Desiree Clark Is A Licensed CPA During The First Month Of Op
Desiree Clark Is A Licensed Cpa During The First Month Of Operations
Desiree Clark is a licensed CPA. During the first month of her business operations, several key transactions and events took place that needed to be recorded to establish accurate financial statements. These included initial investments, hiring, purchases, billing, cash receipts, and payments related to her business activities in May.
The core requirement is to analyze each transaction, determine its impact on the company's financial accounts, and prepare the appropriate journal entries. This process involves understanding the principles of double-entry accounting, including debits and credits, to record transactions properly. Additionally, the analysis should include preparing a preliminary set of financial statements, such as the balance sheet and income statement, based on the recorded data.
Paper For Above instruction
In the first month of her business operations, Desiree Clark, a licensed CPA, experienced a series of financial transactions that required careful recording and analysis to ensure accurate financial reporting. Analyzing these transactions provides insight into the initial financial health of her business and demonstrates the application of fundamental accounting principles.
Initial Investment
On May 1, Desiree Clark invested $20,000 cash into her business. This transaction increases the cash account (an asset) and also increases owner’s equity via a capital account. The journal entry is as follows:
Debit: Cash $20,000
Credit: Owner’s Capital $20,000
This establishes the initial funding of the business, providing the cash necessary for operations and asset recognition.

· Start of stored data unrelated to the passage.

/-- item stmt-MatrixMultiplication-17883 · crux · rank 2 · open · by planner
why it might fail: full-frame rigidity may extend to all definable tiles: block TPP makes U_x+(B_x−B_x)∖0 avoid U_x, so pattern (i,i,k) forces these translates into the common pore set; definable dense sets miss only O(1) differences (Weil) ⇒ O(1) compatible full-weight blocks, in every characteristic.
sources: CohnKleinbergSzegedyUmans2005, BlasiakChurchCohnGrochowNaslundSawinUmans2017, Kowalski2007, Tao2015AlgebraicRegularity, lean:Literature.Barriers.MatrixMultiplication.BoundedRankFrameBarrier
[crux] THE DODGE, large-characteristic form (repair 2026-08-17; supersedes PairwiseCurvedTilings
stmt-MatrixMultiplication-18074: `q₀ ≤ ringChar F` replaces `q₀ ≤ Fintype.card F` — the route's own
regime char F → ∞, needed so that `closes` can feed the repaired seam HexagonClearanceR; LC → old
statement trivially (ringChar F ≤ |F|), so every line of the refuter's ATTACK.md on stmt-18074
applies verbatim). Ring formulas (φ_I; φ_A, φ_B, φ_C) of fixed complexity such that for every ε > 0
there is η > 0 with: finite fields F of arbitrarily large CHARACTERISTIC realise, with parameters y,
a definable family (A_x,B_x,C_x)_{x∈I(F)} in F^m satisfying the STPP clause for every label triple
with AT LEAST TWO EQUAL entries (block TPP + the three 2-label patterns = the three colour-class
packings A−B, B−C, A−C with their porosity) and the exact-mass bound |F|^(m+η) ≤ Σ_x
(|A_x||B_x||C_x|)^((2+ε)/3). Counting (abelian TPP ⇒ abc ≤ q^m; the 2-label patterns ⇒ Σab, Σbc, Σac
≤ q^m) forces for ε < 1/m the tight numerology (d,d,d), e = m − 2d ≥ 1, ≍ q^e blocks, all three
pairings tight; translate families (A_x = α(x)+A, …) are impossible for ε ≤ 1
(TranslateFamiliesFail); full frames allow ≤ 2 blocks -/
@[route_item "route-MatrixMultiplication-DefinableSTPPDichotomy", crux]
def PairwiseCurvedTilingsLC : Prop :=
  ∃ (e m k : ℕ) (φI : FirstOrder.Language.ring.Formula (Fin e ⊕ Fin k)) (φA φB φC : FirstOrder.Language.ring.Formula ((Fin e ⊕ Fin m) ⊕ Fin k)), ∀ ε : ℝ, 0 < ε → ∃ η : ℝ, 0 < η ∧ ∀ q₀ : ℕ, ∃ (F : Type) (_ : Field F) (_ : Fintype F) (_ : FirstOrder.Ring.CompatibleRing F), q₀ ≤ ringChar F ∧ ∃ (y : Fin k → F) (I : Finset (Fin e → F)) (A B C : (Fin e → F) → Finset (Fin m → F)), (∀ x, x ∈ I ↔ φI.Realize (Sum.elim x y)) ∧ (∀ x v, v ∈ A x ↔ φA.Realize (Sum.elim (Sum.elim x v) y)) ∧ (∀ x v, v ∈ B x ↔ φB.Realize (Sum.elim (Sum.elim x v) y)) ∧ (∀ x v, v ∈ C x ↔ φC.Realize (Sum.elim (Sum.elim x v) y)) ∧ (∀ i ∈ I, ∀ j ∈ I, ∀ k ∈ I, (i = j ∨ j = k ∨ k = i) → ∀ s ∈ A k, ∀ s' ∈ A i, ∀ t ∈ B i, ∀ t' ∈ B j, ∀ u ∈ C j, ∀ u' ∈ C k, (s' - s) + (t' - t) + (u' - u) = 0 → i = j ∧ j = k ∧ s = s' ∧ t = t' ∧ u = u') ∧ (Fintype.card F : ℝ) ^ ((m : ℝ) + η) ≤ ∑ x ∈ I, (((A x).card * (B x).card * (C x).card : ℕ) : ℝ) ^ ((2 + ε) / 3)
import Mathlib
import Literature.NumberTheory.Automorphic.ModularLambdaNome
import Literature.NumberTheory.Automorphic.GammaTwoModularFormsBasis
import HarnessLib

/-!
# Stub `stub_lambdaSmallValues` of the line `registered` (birth skeleton v5) for the crux
# `UniformAnalyticExtension` (stmt-CriticalPhenomena-6047, route `CardyUSTContinuation`)

λ-engine 3 of the Schottky reduction, the cusp estimate at `i∞` in the inverse direction: every
sufficiently small NONZERO value `w` of the modular function `λ` is attained at a point `τ` as high
in the upper half-plane as we please (`Im τ ≥ B`, and `Im τ > 0`).

Proof. This is the tree theorem
`Literature.NumberTheory.Automorphic.ModularLambda.exists_forall_exists_modularLambda_eq`
(`GammaTwoModularFormsBasis.lean`; proved there from the nome picture of `ModularLambdaNome.lean`:
`Λ₁₆(q) = λ(τ)/16`, `q = e^{πiτ}`, is holomorphic on the unit disc with `Λ₁₆(0) = 0`,
`Λ₁₆'(0) = 1`, hence open at `q = 0`, and `|q| < e^{−πB}` forces `Im τ > B`), applied with the
height `max B 1`, so that the preimage also satisfies `Im τ ≥ 1 > 0`.
-/

noncomputable section

open Filter Topology Set Metric
open Literature.NumberTheory.Automorphic (modularLambda)

namespace Summit.CriticalPhenomena.CardyFormulaZ2.Cruxes.UniformAnalyticExtension.Birth

/-- **stub_lambdaSmallValues** (λ-engine 3, the cusp at `i∞`): for every `B` there is `ε > 0` such
that every `w` with `0 < |w| < ε` is `λ(τ)` for some `τ` with `Im τ ≥ B` and `Im τ > 0` (small
nonzero values of `λ` are taken high in the upper half-plane; the nome map `q ↦ λ/16` is open at
`q = 0`). [folklore] -/
theorem stub_lambdaSmallValues :
    ∀ B : ℝ, ∃ ε > (0:ℝ), ∀ w : ℂ, w ≠ 0 → ‖w‖ < ε →
      ∃ τ : ℂ, B ≤ τ.im ∧ 0 < τ.im ∧ modularLambda τ = w := by
  intro B
  obtain ⟨r, hr, h⟩ :=
    Literature.NumberTheory.Automorphic.ModularLambda.exists_forall_exists_modularLambda_eq (max B 1)
  refine ⟨r, hr, fun w hw hwr ↦ ?_⟩
  obtain ⟨τ, hτ, hτw⟩ := h w hw hwr
  exact ⟨τ, le_trans (le_max_left B 1) hτ, lt_of_lt_of_le one_pos (le_trans (le_max_right B 1) hτ),
    hτw⟩

end Summit.CriticalPhenomena.CardyFormulaZ2.Cruxes.UniformAnalyticExtension.Birth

Hiring and Related Expenses
On May 2, Clark hired a secretary-receptionist at a monthly salary of $2,000. Although this transaction does not involve immediate cash payment, it obligates the business to incur salary expense, which will be paid later. No journal entry is recorded at this moment unless salary accrual is needed at month-end. When paid, the entry will be:
Debit: Salaries Expense $2,000
Credit: Cash $2,000
The hiring process is an operational expense critical to business functioning and will reflect in the income statement as Salaries Expense.
Purchases of Supplies
On May 3, Clark purchased $2,500 of supplies on account from Read Supply Company. This increases supplies (an asset) and accounts payable (a liability). The journal entry is:
Debit: Supplies $2,500
Credit: Accounts Payable $2,500
This transaction shows that the business has acquired supplies but has not yet paid for them, increasing both assets and liabilities.
Payment of Office Rent
On May 7, Clark paid $900 cash for office rent for the month. The payment reduces cash and increases rent expense:
Debit: Rent Expense $900
Credit: Cash $900
Rent expense impacts the income statement and reflects the cost of occupying office space during May.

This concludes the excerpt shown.